Normally, every instrument recovered from a mooring array represents an individual file in the [IMOS THREDDS server](http://thredds.aodn.org.au/thredds/catalog/IMOS/ANMN/catalog.html). This characteristic that facilitates the individual quality control and metadata handling pose some challenges for the analysis of long time series: 

- Many files for one time series
- Instruments deployed to varying depths
- Instruments sample at different times
- Significant work and expert knowledge required to view and analyse time series
- Different user groups need different products (gridded density, MLD, data combined from multiple sources, plots, etc…)

The hourly aggregated product is a file that aggregates all the variables from one site into one-hour bins. 

The aggregated file is a netCDF 4 file organised in an [Indexed Ragged Array](http://cfconventions.org/cf-conventions/v1.6.0/cf-conventions.html#_indexed_ragged_array_representation) structure that follows the Climate-Forecast conventions and IMOS netCDF file conventions (*diagram by M. Hidas*): 

![Indexed Ragged Array](./img/indexedraggedarray.png)

Some characteristics of this structure:

- `TIME` is no longer a dimension. That means that the ordinary selecting and plotting methods for CF netCDF are no longer available. `TIME` is one of the variables in the file.
- the dimensions of the file are `OBSERVATION` and `INSTRUMENT`. As the aggregation process combine instruments that normally have common timestamps, the time variable could have repeated values. Also each deployment (instrument) is identified by and index and the compound instrument name, make, serial. In this way it is easy to filter according to specific instruments.


The aggregation takes the variable values half an hour before the hour and half an hour after the hour and reduce the variable values by calculating the mean or the median. Additional variables resulting from the aggregation process are also available in the file, as ancillary variables.

![hourly aggregation](./img/BurstAveraging.png)



## Discovering the files

One of the characteristics of the IMOS file naming convention is that the creation date is part of the file name. That means that every time the IMOS-AODN automatoc pipeline produces a new aggregated file for a site, the old file will be replaced by a new one with **a different name**. This could represent a challenge to access the file programatically and normally you need to go to the AODN THREDDS server and look for the new file name. 

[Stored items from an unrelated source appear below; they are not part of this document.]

import Summits.QuantumFields.BalabanUV.T4Continuum.Support.DirichletDecoupledRegions

/-!
# `BalabanUV.T4Continuum.Support.DirichletDecoupledFamilies` — NE2 (node U1a) formalisation swarm, SUPPLIER item «Δ1-DECOUPLE» under the
# owner's sub-row `T4-U1a.S-NE2-D1-DIRICHLET°` (wall `hinj`), module (3): FINITE FAMILIES — the two-level injected law of the `U = 1`
# scalar Dirichlet tower passes from PAIRWISE SEPARATED pieces to their union with the SAME majorant; every finite union of pairwise
# separated LOCALLY MONOTONE sets of unit blocks obeys the Δ1-BESOV law and its scalar tower converges at rate `(√L)⁻¹`; every finite
# union of pairwise separated COORDINATE BOXES obeys road P2's box law and converges at the FULL rate `L⁻¹`
# (unit b2b-balaban-t4-ne2-formalise-leaf-08, gen 4, v1)

HONEST FRAMING.  Rung (B)+1 bookkeeping at MODEL level (U = 1 scalar layer `Δ′ = Δ + a′Π′` of [B9] (3.24), King's planting, road P2's
compressed carriers BY NAME), finite torus; induction on the family over module (2)'s two-piece law — EXACT algebra, NOT a new analytic
estimate; NE2 (U1a) is NOT proved by this file; Δ1 NOT closed; spine PROVED 0/9 unchanged; NOT infinite volume, NOT the mass gap, NOT
Clay.  HONEST DEPENDENCY (verbatim): «continuum YM on T⁴ ⇐ BetaPertH ∧ nine spine estimates (0/9 proved); BetaPertH ⇐ (D1) ∧ (D4) ∧
CAP+tail; G-an2-4 gates asym, D1 and NE2/3/4.»

WHAT THIS FILE PROVES (0 sorry), for a family `T : ι → (Tor M → Prop)` of decidable block sets, a finset `s`, and ANY decidable spelling
`S` of the union (`S b ↔ ∃ i ∈ s, T i b`):
 * §1 `injected_le_of_empty` (an empty region's defect is `0`); **`injected_le_of_pairwise_separated`**: pairwise `Separated` pieces each
   obeying the two-level injected law with majorant `e ≥ 0` ⟹ the union obeys it with the SAME `e` (`Finset.induction_on` over
   `DirichletDecoupledRegions.injected_le_of_separated_iff`); **`…_locallyMonotone`** (`besovConst d a′ 6 48·√R/√N`, leaf-08 g3) and
   **`…_box`** (`Cbox d R a′/N`, gan24-p2);
 * §2 the tower ENDs through the owner's adapter (t4-ne2-p1 g12): **`towerLimitRate_dirichletScalar_family_monotone`** (rate `(√L)⁻¹`)
   and **`towerLimitRate_dirichletScalar_family_box`** (FULL rate `L⁻¹`) — displayed binders `2 ≤ L`, `0 < d`, `0 < a′`, pairwise
   `Separated`, the class of each piece, the spelling `iff`; nothing else.
Since the face-connected components of any set of unit blocks are pairwise separated, the Δ1 scalar two-level law now holds for EVERY
block set all of whose face-connected components are locally monotone (resp. coordinate boxes) — the decomposition is supplied by the
user as `(T, s)`; the OPEN residue of the scalar layer is the face-connected non-monotone configurations and the full rate beyond boxes.

ABSOLUTE RULE (cell, verbatim): «No internally-minted statement may enter as a cited fact. Every hypothesis is either kernel-proved in
this package or a verbatim quotation of a PUBLISHED theorem with page reference. The manuscript(s) under audit are NOT citable for
their own disputed steps — they are the thing under adjudication; programme-internal (2001/route/tribunal) claims are never citable.»
[folklore]; no `def … : Prop` fact; nothing printed is a hypothesis.  NOT CLAIMED: face-connected non-monotone unions; the VECTOR layer;
[B9] (3.23)–(3.27) as printed; NE2; NE3; «not in print; our proof».
-/

noncomputable section

open scoped BigOperators ComplexConjugate Matrix Matrix.Norms.L2Operator
open Finset Filter Topology

namespace Summit.QuantumFields.BalabanUV.T4Continuum.DirichletDecoupledFamilies

open Literature.MathematicalPhysics.QuantumFieldTheory.Balaban1983to89.B5Prop11Plancherel (Tor fine unitVec)
open Literature.MathematicalPhysics.QuantumFieldTheory.Balaban1983to89.B5G183RateUnitTower (lev lev_neZero)
open Summit.QuantumFields.BalabanUV.T4Continuum
open Summit.QuantumFields.BalabanUV.T4Continuum.CovariantAveragingTower (TowerLimitRate)
open Summit.QuantumFields.BalabanUV.T4Continuum.BalabanAveragedTowerUnit (one_le_lev')
open Summit.QuantumFields.BalabanUV.T4Continuum.BackgroundResolventTower
open Summit.QuantumFields.BalabanUV.T4Continuum.ScalarAveragedPropagator (gammaPs)
open Summit.QuantumFields.BalabanUV.T4Continuum.DirichletScalarTower (DsR QsR JsR)
open Summit.QuantumFields.BalabanUV.T4Continuum.DirichletScalarTowerLevels (towerLimitRate_dirichletScalar_of_sqrt_levels
  towerLimitRate_dirichletScalar_of_inv_levels)
open Summit.QuantumFields.BalabanUV.T4Continuum.DirichletScalarTowerMonotone (two_le_mul_lev)
open Summit.QuantumFields.BalabanUV.T4Continuum.DirichletBesovTwoLevel (besovConst besovConst_nonneg)
open Summit.QuantumFields.BalabanUV.T4Continuum.DirichletMonotoneCutoff (LocallyMonotone)
open Summit.QuantumFields.BalabanUV.T4Continuum.DirichletMonotoneTwoLevel (injected_le_of_locallyMonotone)
open Summit.QuantumFields.BalabanUV.T4Continuum.DirichletDecoupledRegions (Separated injected_le_of_separated_iff)
open Summit.QuantumFields.BalabanUV.Beta.GAN24.DirichletBoxTrace (blockReg)
open Summit.QuantumFields.BalabanUV.Beta.GAN24.DirichletBoxCompression (DOm JOm refineR)
open Summit.QuantumFields.BalabanUV.Beta.GAN24.DirichletBoxTwoLevel (IsCoordBox Cbox injected_le_box)
open Summit.QuantumFields.BalabanUV.T4Continuum.DirichletScalarTowerBox (Cbox_nonneg)

variable {d : ℕ} {ι : Type*}

/-! ## §1 Pairwise separated finite families of block sets -/

section Family

variable (N R : ℕ) [NeZero N] [NeZero R] (M : Fin d → ℕ) [hM : ∀ μ, NeZero (M μ)] (a' : ℝ)
variable (T : ι → Tor M → Prop) [hT : ∀ i, DecidablePred (T i)]

/-- the two-level injected defect over an EMPTY region vanishes (empty index types), so it obeys every nonnegative bound. [folklore] -/
theorem injected_le_of_empty (S : Tor M → Prop) [DecidablePred S] (hS : ∀ b, ¬ S b) {e : ℝ} (he : 0 ≤ e) :
    ‖(DOm (R * N) M a' (refineR N R M (blockReg N M S)))⁻¹ * JOm N R M (blockReg N M S)
        - JOm N R M (blockReg N M S) * (DOm N M a' (blockReg N M S))⁻¹‖ ≤ e := by
  haveI : IsEmpty {y // blockReg N M S y} := ⟨fun y => hS _ y.2⟩
  rw [Subsingleton.elim ((DOm (R * N) M a' (refineR N R M (blockReg N M S)))⁻¹ * JOm N R M (blockReg N M S)
    - JOm N R M (blockReg N M S) * (DOm N M a' (blockReg N M S))⁻¹) 0, norm_zero]
  exact he

/-- **THE DECOUPLING LAW FOR A FINITE FAMILY OF PAIRWISE SEPARATED SETS OF UNIT BLOCKS**: if the two-level injected law holds with
majorant `e ≥ 0` for every piece `T i`, `i ∈ s`, and the pieces are pairwise SEPARATED, it holds with the SAME `e` for their union `S`
(`S b ↔ ∃ i ∈ s, T i b`; any decidable spelling). [folklore] -/
theorem injected_le_of_pairwise_separated (ha' : 0 < a') {e : ℝ} (he : 0 ≤ e) (s : Finset ι)
    (hsep : ∀ i ∈ s, ∀ j ∈ s, i ≠ j → Separated M (T i) (T j))
    (h : ∀ i ∈ s, ‖(DOm (R * N) M a' (refineR N R M (blockReg N M (T i))))⁻¹ * JOm N R M (blockReg N M (T i))
        - JOm N R M (blockReg N M (T i)) * (DOm N M a' (blockReg N M (T i)))⁻¹‖ ≤ e)
    (S : Tor M → Prop) [DecidablePred S] (hS : ∀ b, S b ↔ ∃ i ∈ s, T i b) :
    ‖(DOm (R * N) M a' (refineR N R M (blockReg N M S)))⁻¹ * JOm N R M (blockReg N M S)
        - JOm N R M (blockReg N M S) * (DOm N M a' (blockReg N M S))⁻¹‖ ≤ e := by
  classical
  induction s using Finset.induction_on generalizing S with
  | empty => exact injected_le_of_empty N R M a' S (fun b hb => by obtain ⟨i, hi, _⟩ := (hS b).mp hb; exact Finset.notMem_empty i hi) he
  | insert i s hi IH =>
    have hsep' : ∀ i' ∈ s, ∀ j ∈ s, i' ≠ j → Separated M (T i') (T j) :=
      fun i' hi' j hj hne => hsep i' (Finset.mem_insert_of_mem hi') j (Finset.mem_insert_of_mem hj) hne
    have h' : ∀ i' ∈ s, ‖(DOm (R * N) M a' (refineR N R M (blockReg N M (T i'))))⁻¹ * JOm N R M (blockReg N M (T i'))
        - JOm N R M (blockReg N M (T i')) * (DOm N M a' (blockReg N M (T i')))⁻¹‖ ≤ e := fun i' hi' => h i' (Finset.mem_insert_of_mem hi')
    have hrest := IH hsep' h' (fun b => ∃ j ∈ s, T j b) (fun _ => Iff.rfl)
    have hsepU : Separated M (T i) (fun b => ∃ j ∈ s, T j b) := by
      intro b₁ b₂ h₁ h₂
      obtain ⟨j, hj, h₂⟩ := h₂
      exact hsep i (Finset.mem_insert_self i s) j (Finset.mem_insert_of_mem hj) (fun e => hi (e ▸ hj)) b₁ b₂ h₁ h₂
    refine injected_le_of_separated_iff N R M a' S (fun b => ?_) hsepU ha' (h i (Finset.mem_insert_self i s)) hrest
    rw [hS b]
    simp only [Finset.mem_insert, or_and_right, exists_or, exists_eq_left]

/-- **PAIRWISE SEPARATED LOCALLY MONOTONE PIECES**: the union obeys the Δ1-BESOV law `besovConst d a′ 6 48·√R/√N`. [folklore] -/
theorem injected_le_of_pairwise_separated_locallyMonotone (hN : 1 ≤ N) (hRN : 2 ≤ R * N) (ha' : 0 < a') (s : Finset ι)
    (hsep : ∀ i ∈ s, ∀ j ∈ s, i ≠ j → Separated M (T i) (T j)) (hmono : ∀ i ∈ s, LocallyMonotone M (T i))
    (S : Tor M → Prop) [DecidablePred S] (hS : ∀ b, S b ↔ ∃ i ∈ s, T i b) :
    ‖(DOm (R * N) M a' (refineR N R M (blockReg N M S)))⁻¹ * JOm N R M (blockReg N M S)
        - JOm N R M (blockReg N M S) * (DOm N M a' (blockReg N M S))⁻¹‖ ≤ besovConst d a' 6 48 * Real.sqrt R / Real.sqrt N :=
  injected_le_of_pairwise_separated N R M a' T ha' (div_nonneg (mul_nonneg (besovConst_nonneg d a' 6 48) (Real.sqrt_nonneg _))
    (Real.sqrt_nonneg _)) s hsep (fun i hi => injected_le_of_locallyMonotone N R M (T i) (hmono i hi) hN hRN ha') S hS

/-- **PAIRWISE SEPARATED COORDINATE BOXES**: the union obeys road P2's box law `Cbox d R a′/N` (FULL rate). [folklore] -/
theorem injected_le_of_pairwise_separated_box (hN : 1 ≤ N) (ha' : 0 < a') (s : Finset ι)
    (hsep : ∀ i ∈ s, ∀ j ∈ s, i ≠ j → Separated M (T i) (T j)) (hbox : ∀ i ∈ s, IsCoordBox M (T i))
    (S : Tor M → Prop) [DecidablePred S] (hS : ∀ b, S b ↔ ∃ i ∈ s, T i b) :
    ‖(DOm (R * N) M a' (refineR N R M (blockReg N M S)))⁻¹ * JOm N R M (blockReg N M S)
        - JOm N R M (blockReg N M S) * (DOm N M a' (blockReg N M S))⁻¹‖ ≤ Cbox d R a' / N :=
  injected_le_of_pairwise_separated N R M a' T ha' (div_nonneg (Cbox_nonneg (d := d) a' R) (Nat.cast_nonneg N)) s hsep
    (fun i hi => injected_le_box N R M (T i) (hbox i hi) hN ha') S hS

end Family

/-! ## §2 The tower ENDs for finite families -/

section Tower

variable (L : ℕ) [NeZero L] (M : Fin d → ℕ) [hM : ∀ μ, NeZero (M μ)] (a' : ℝ) (T : ι → Tor M → Prop) [hT : ∀ i, DecidablePred (T i)]

/-- **THE Ω-RESTRICTED UNIT-LATTICE SCALAR FREE COVARIANCES OF ANY FINITE UNION OF PAIRWISE SEPARATED LOCALLY MONOTONE REGIONS CONVERGE
AT THE RATE `(√L)⁻¹`** (`L ≥ 2`, `d ≥ 1`, `a′ > 0`), UNCONDITIONALLY. [folklore] -/
theorem towerLimitRate_dirichletScalar_family_monotone (hL : 2 ≤ L) (hd : 0 < d) (ha' : 0 < a') (s : Finset ι)
    (hsep : ∀ i ∈ s, ∀ j ∈ s, i ≠ j → Separated M (T i) (T j)) (hmono : ∀ i ∈ s, LocallyMonotone M (T i))
    (S : Tor M → Prop) [DecidablePred S] (hS : ∀ b, S b ↔ ∃ i ∈ s, T i b) :
    TowerLimitRate (QsR L M (blockReg (lev L 0) M S)) ((L : ℝ) ^ d) (fun k => (DsR L M a' (blockReg (lev L 0) M S) k)⁻¹)
      (Cpert 0 (2 * d * Real.sqrt ((gammaPs d a')⁻¹)) (besovConst d a' 6 48 * Real.sqrt (L : ℝ)) 0 0 0) ((Real.sqrt (L : ℝ))⁻¹) :=
  towerLimitRate_dirichletScalar_of_sqrt_levels L M a' S hL hd ha' fun k =>
    injected_le_of_pairwise_separated_locallyMonotone (lev L k) L M a' T (one_le_lev' L k) (two_le_mul_lev L hL k) ha' s hsep hmono S hS

/-- **… AND OF ANY FINITE UNION OF PAIRWISE SEPARATED COORDINATE BOXES AT THE FULL RATE `L⁻¹`**. [folklore] -/
theorem towerLimitRate_dirichletScalar_family_box (hL : 2 ≤ L) (hd : 0 < d) (ha' : 0 < a') (s : Finset ι)
    (hsep : ∀ i ∈ s, ∀ j ∈ s, i ≠ j → Separated M (T i) (T j)) (hbox : ∀ i ∈ s, IsCoordBox M (T i))
    (S : Tor M → Prop) [DecidablePred S] (hS : ∀ b, S b ↔ ∃ i ∈ s, T i b) :
    TowerLimitRate (QsR L M (blockReg (lev L 0) M S)) ((L : ℝ) ^ d) (fun k => (DsR L M a' (blockReg (lev L 0) M S) k)⁻¹)
      (Cpert 0 (2 * d * Real.sqrt ((gammaPs d a')⁻¹)) (Cbox d L a') 0 0 0) ((L : ℝ)⁻¹) :=
  towerLimitRate_dirichletScalar_of_inv_levels L M a' S hL hd ha' fun k =>
    injected_le_of_pairwise_separated_box (lev L k) L M a' T (one_le_lev' L k) ha' s hsep hbox S hS

end Tower

end Summit.QuantumFields.BalabanUV.T4Continuum.DirichletDecoupledFamilies

end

Here is a function that helps you to discover the name of the most recent aggregated file. It requires the name of the site (`site_code`, like GBRCHH or NRSYON), the type of product (`product`: aggregated, hourly, or gridded), the `parameter` (only for type=aggregated, like `TEMP` or 'velocity'), QC level (only for hourly, only good data `QC` True), and the root of the URL `webURL`: 'S3': Amazon AWS (to download, fastest), 'wget' (AODN THREDDS, to download), 'opendap' (AODN THREDDS to open remotely).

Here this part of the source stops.